Wiecznie nabzdyczona główna bohaterka, która zdradziwszy, ciągle sztorcuje ukochanego bardzo drażni. Bo dlaczego on w ogóle ma pretensje? Przecież ona czuje się samotna. Zachowanie owego gościa, policjanta, kompletnie niewiarygodnie. Miota się jak nastoletnia dziewoja. Pierwsze dwa odcinki bardzo dobre, potem się posypało. Tennant świetny. Ładne zielone pagórki. Nie zobaczysz, nic nie stracisz.

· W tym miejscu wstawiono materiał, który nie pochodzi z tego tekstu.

import Literature.AnabelianGeometry.SemiGraphs.TemperedAnabelianCor69OfSectionCriterion

/-!
# [SemiAnbd] Thm. 6.8 (iii)(iv) + Cor. 6.9 over the origin hypotheses: the F-1682 closer with the Cor. 6.9 binder REDUCED

Mochizuki, *Semi-graphs of anabelioids*, Publ. RIMS **42** (2006) [SemiAnbd], §6, Thm. 6.8 (iii)(iv)
and Cor. 6.9, ms. p. 75. [cite: MochizukiSemiAnbd2006, Thm 6.8(iii)-(iv), Cor 6.9 p.75]

PROOF-ONLY sibling (no definition, no new named fact; abc-iut cell, layer L3, D-0079 L-F pack D, seat
abc-iut-L3-t7 gen 8) of `TemperedAnabelianThm68OriginClosers.lean` (gen 7, p455306): the reduction closer
`TemperedMorphismOrigin.decompositionPreservationHolds_of_parts` for the printed statement
`DecompositionPreservationHolds` (FACT-LIST F-1682) carried Cor. 6.9 (`IsoPreservesAllDecompGenusZeroNF`)
as a VERBATIM binder `h69` (GAP-LEDGER G-L3t7g7-2).  Here that binder is REPLACED, via
`TemperedCurve.isoPreservesAllDecompGenusZeroNF_of_sectionCriterion` (p490630: the kernel check of
print's "Corollary 6.9 follows from Theorem 6.8, (iv), by [the argument of] [Mzk8], Corollary 3.2"),
by ONE named leaf quantified over the certified data — the tempered [Mzk8] Lemma 3.1 criterion
(i) ⟺ (iv) that print proves on pp. 75–77 (uniform in the finite extension `K′`, family-free; see that
file's docstring) — while every other input is a leaf ALREADY present in the gen-7 closer: (hΔ), Thm. 6.5
(iii) as printed (`CuspidalAbsolutenessHolds`), Thm. 6.5 (i)(ii)(iv) as printed
(`TemperedDecompositionGroupsHolds`, of which (ii) `DecompCommensurablyTerminal` and (iv)
`NoncuspidalNotLeCuspidal` are used), T68-B1 `DecompCompact`, and the Thm. 6.8 (iv) binder `hIV`
(G-L3t7g7-1, reading question Q-iv, unchanged).  HONEST FRAMING: reduced ≠ proved; the leaves are
assumption LABELS on OUR typed statements of the refereed [SemiAnbd]/[Mzk8]; nothing of [SemiAnbd] §6 is
asserted; no statement is strengthened; nothing here takes a side on [IUTchIII] Cor. 3.12.
-/

noncomputable section

namespace Literature.AnabelianGeometry.SemiGraphs

open scoped Pointwise
open Topology

variable {p : ℕ} [Fact p.Prime]

namespace TemperedMorphismOrigin

open Thm68Sub

/-- **[SemiAnbd] Thm. 6.8 (iii)(iv) and Cor. 6.9 as printed (`DecompositionPreservationHolds`, FACT-LIST
F-1682), REDUCED to named leaves — Cor. 6.9 no longer a verbatim binder**: as
`decompositionPreservationHolds_of_parts` (torsion clause (iii) ⟸ the leaves of
`isoPreservesTorsionDecomp_of_parts`; "in particular" of (iv) ⟸ its first sentence `hIV` + T68iv-L05),
with the Cor. 6.9 conjunct now DERIVED (`TemperedCurve.isoPreservesAllDecompGenusZeroNF_of_sectionCriterion`)
from `hIV` (Thm. 6.8 (iv), first sentence), `h65` (Thm. 6.5 (iii)), `h65i` (Thm. 6.5 (ii)(iv)), `hB1`
(T68-B1), `hΔ`, and the ONE new leaf `hcrit` = the tempered [Mzk8] Lemma 3.1 criterion (i) ⟺ (iv) of
[SemiAnbd] pp. 75–77 at every certified curve with certified flags.  Nothing of [SemiAnbd]/[Mzk8]/[Belyi]
is asserted. [cite: MochizukiSemiAnbd2006, Thm 6.8(iii)-(iv), Cor 6.9 pp.75-77]
[cite: MochizukiGalSect2005, Lem 3.1, Cor 3.2 pp.13-14] -/
theorem decompositionPreservationHolds_of_parts_of_sectionCriterion (Ω : TemperedMorphismOrigin p)
    (hD : ∀ X : TemperedCurve p, Ω.IsHyperbolicCurveOrigin X →
      ∃ D : DLocSchemeData X, Ω.IsDLocOrigin D.toDLocContext)
    (hcurve : ∀ (X : TemperedCurve p) (D : DLocSchemeData X) (Z : D.DLocK),
      Ω.IsHyperbolicCurveOrigin X → Ω.IsDLocOrigin D.toDLocContext →
        Ω.IsHyperbolicCurveOrigin (D.curve Z))
    (hL01 : ∀ (X : TemperedCurve p) (D : DLocSchemeData X), Ω.IsHyperbolicCurveOrigin X →
      Ω.IsDLocOrigin D.toDLocContext → CoveringObjectOfOpenSubgroup X D)
    (hL04 : ∀ (X : TemperedCurve p) (D : DLocSchemeData X), Ω.IsHyperbolicCurveOrigin X →
      Ω.IsDLocOrigin D.toDLocContext → PiFunctorBijectiveOnHom X D)
    (hB4 : ∀ (X : TemperedCurve p) (D : DLocSchemeData X), Ω.IsHyperbolicCurveOrigin X →
      Ω.IsDLocOrigin D.toDLocContext → CuspImageOpenInDecomp X D)
    (hB1 : ∀ X : TemperedCurve p, Ω.IsHyperbolicCurveOrigin X → DecompCompact X)
    (h65 : Ω.CuspidalAbsolutenessHolds) (h65i : Ω.TemperedDecompositionGroupsHolds)
    (hΔ : ∀ X Y : TemperedCurve p, Ω.IsHyperbolicCurveOrigin X → Ω.IsHyperbolicCurveOrigin Y →
      ∀ α : X.PiTemp ≃ₜ* Y.PiTemp, X.DeltaTemp.map α.toMulEquiv.toMonoidHom = Y.DeltaTemp)
    (hT04 : ∀ (X : TemperedCurve p) (D : DLocSchemeData X) (a : TemperedCurve.CurveArithmeticFlags X),
      Ω.IsHyperbolicCurveOrigin X → Ω.IsDLocOrigin D.toDLocContext → Ω.IsFlagsOrigin a →
        TorsionIffMulNCuspImage X D a)
    (hcusp : ∀ (X : TemperedCurve p) (a : TemperedCurve.CurveArithmeticFlags X),
      Ω.IsHyperbolicCurveOrigin X → Ω.IsFlagsOrigin a → a.IsOncePuncturedElliptic →
        ∀ x : X.Pt, X.IsCusp x → a.IsTorsionPt x)
    (hL05 : ∀ (X : TemperedCurve p) (a : TemperedCurve.CurveArithmeticFlags X),
      Ω.IsHyperbolicCurveOrigin X → Ω.IsFlagsOrigin a → DefinedOverNFIffExistsAlgebraic X a)
    (hIV : ∀ (X Y : TemperedCurve p) (aX : TemperedCurve.CurveArithmeticFlags X)
      (aY : TemperedCurve.CurveArithmeticFlags Y), Ω.IsHyperbolicCurveOrigin X →
      Ω.IsHyperbolicCurveOrigin Y → Ω.IsFlagsOrigin aX → Ω.IsFlagsOrigin aY →
        ∀ α : X.PiTemp ≃ₜ* Y.PiTemp, X.IsoPreservesAlgebraicDecomp Y aX aY α)
    (hcrit : ∀ (X : TemperedCurve p) (a : TemperedCurve.CurveArithmeticFlags X),
      Ω.IsHyperbolicCurveOrigin X → Ω.IsFlagsOrigin a → a.IsDefinedOverNumberField →
        ∀ D : Subgroup X.PiTemp, IsCompact (D : Set X.PiTemp) → D ⊓ X.DeltaTemp = ⊥ →
          IsOpen ((D ⊔ X.DeltaTemp : Subgroup X.PiTemp) : Set X.PiTemp) →
          (∀ c : X.Pt, X.IsCusp c → ∀ γ : ConjAct X.PiTemp, ¬ D ≤ γ • X.decomp c) →
          ((∃ x : X.Pt, ∃ γ : ConjAct X.PiTemp, D = γ • X.decomp x ⊓ (D ⊔ X.DeltaTemp)) ↔
            ∀ H : Subgroup X.PiTemp, IsOpen (H : Set X.PiTemp) → D ≤ H →
              ∃ x' : X.Pt, a.IsAlgebraicPt x' ∧ ∃ γ : ConjAct X.PiTemp,
                γ • X.decomp x' ⊓ (D ⊔ X.DeltaTemp) ≤ H ∧
                  D ⊔ X.DeltaTemp ≤ γ • X.decomp x' ⊔ X.DeltaTemp)) :
    Ω.DecompositionPreservationHolds := by
  refine Ω.decompositionPreservationHolds_of_parts hD hcurve hL01 hL04 hB4 hB1 h65 h65i hΔ hT04 hcusp
    hL05 hIV ?_
  intro X Y aX aY hX hY haX haY α
  exact TemperedCurve.isoPreservesAllDecompGenusZeroNF_of_sectionCriterion aX aY
    (hcrit X aX hX haX) (hcrit Y aY hY haY) α (hΔ X Y hX hY α) (h65 X Y hX hY) (h65 Y X hY hX)
    (h65i X hX).2.2.2.2 (h65i Y hY).2.2.2.2 (h65i X hX).2.2.1 (h65i Y hY).2.2.1 (hB1 X hX) (hB1 Y hY)
    (hIV X Y aX aY hX hY haX haY α)

end TemperedMorphismOrigin

end Literature.AnabelianGeometry.SemiGraphs

end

Cóż. Winien był mąż. Wiedząc, że żona go zdradza, zagroził, że nigdy nie dostanie dzieci, potem zaaplikował im i żonie insulinę, na końcu sobie, a że miał ją w sobie krócej, przeżył. Przed tym jednak zadzwonił do matki, która zeznała to na policji. Zatem bez sensacji. Prosta oczywistość.
Jego żona go nie zdradzała, zabił ją po tym, jak dowiedział się, że ona zamierza się z nim rozwieść.
nazbyt kobiecy? a co, za mało facetów? za mało big-dick energy?
Serial nie jest powalający, ale to nie kobiety w nim są problemem a średnie ułożenie chronologii w scenariuszu.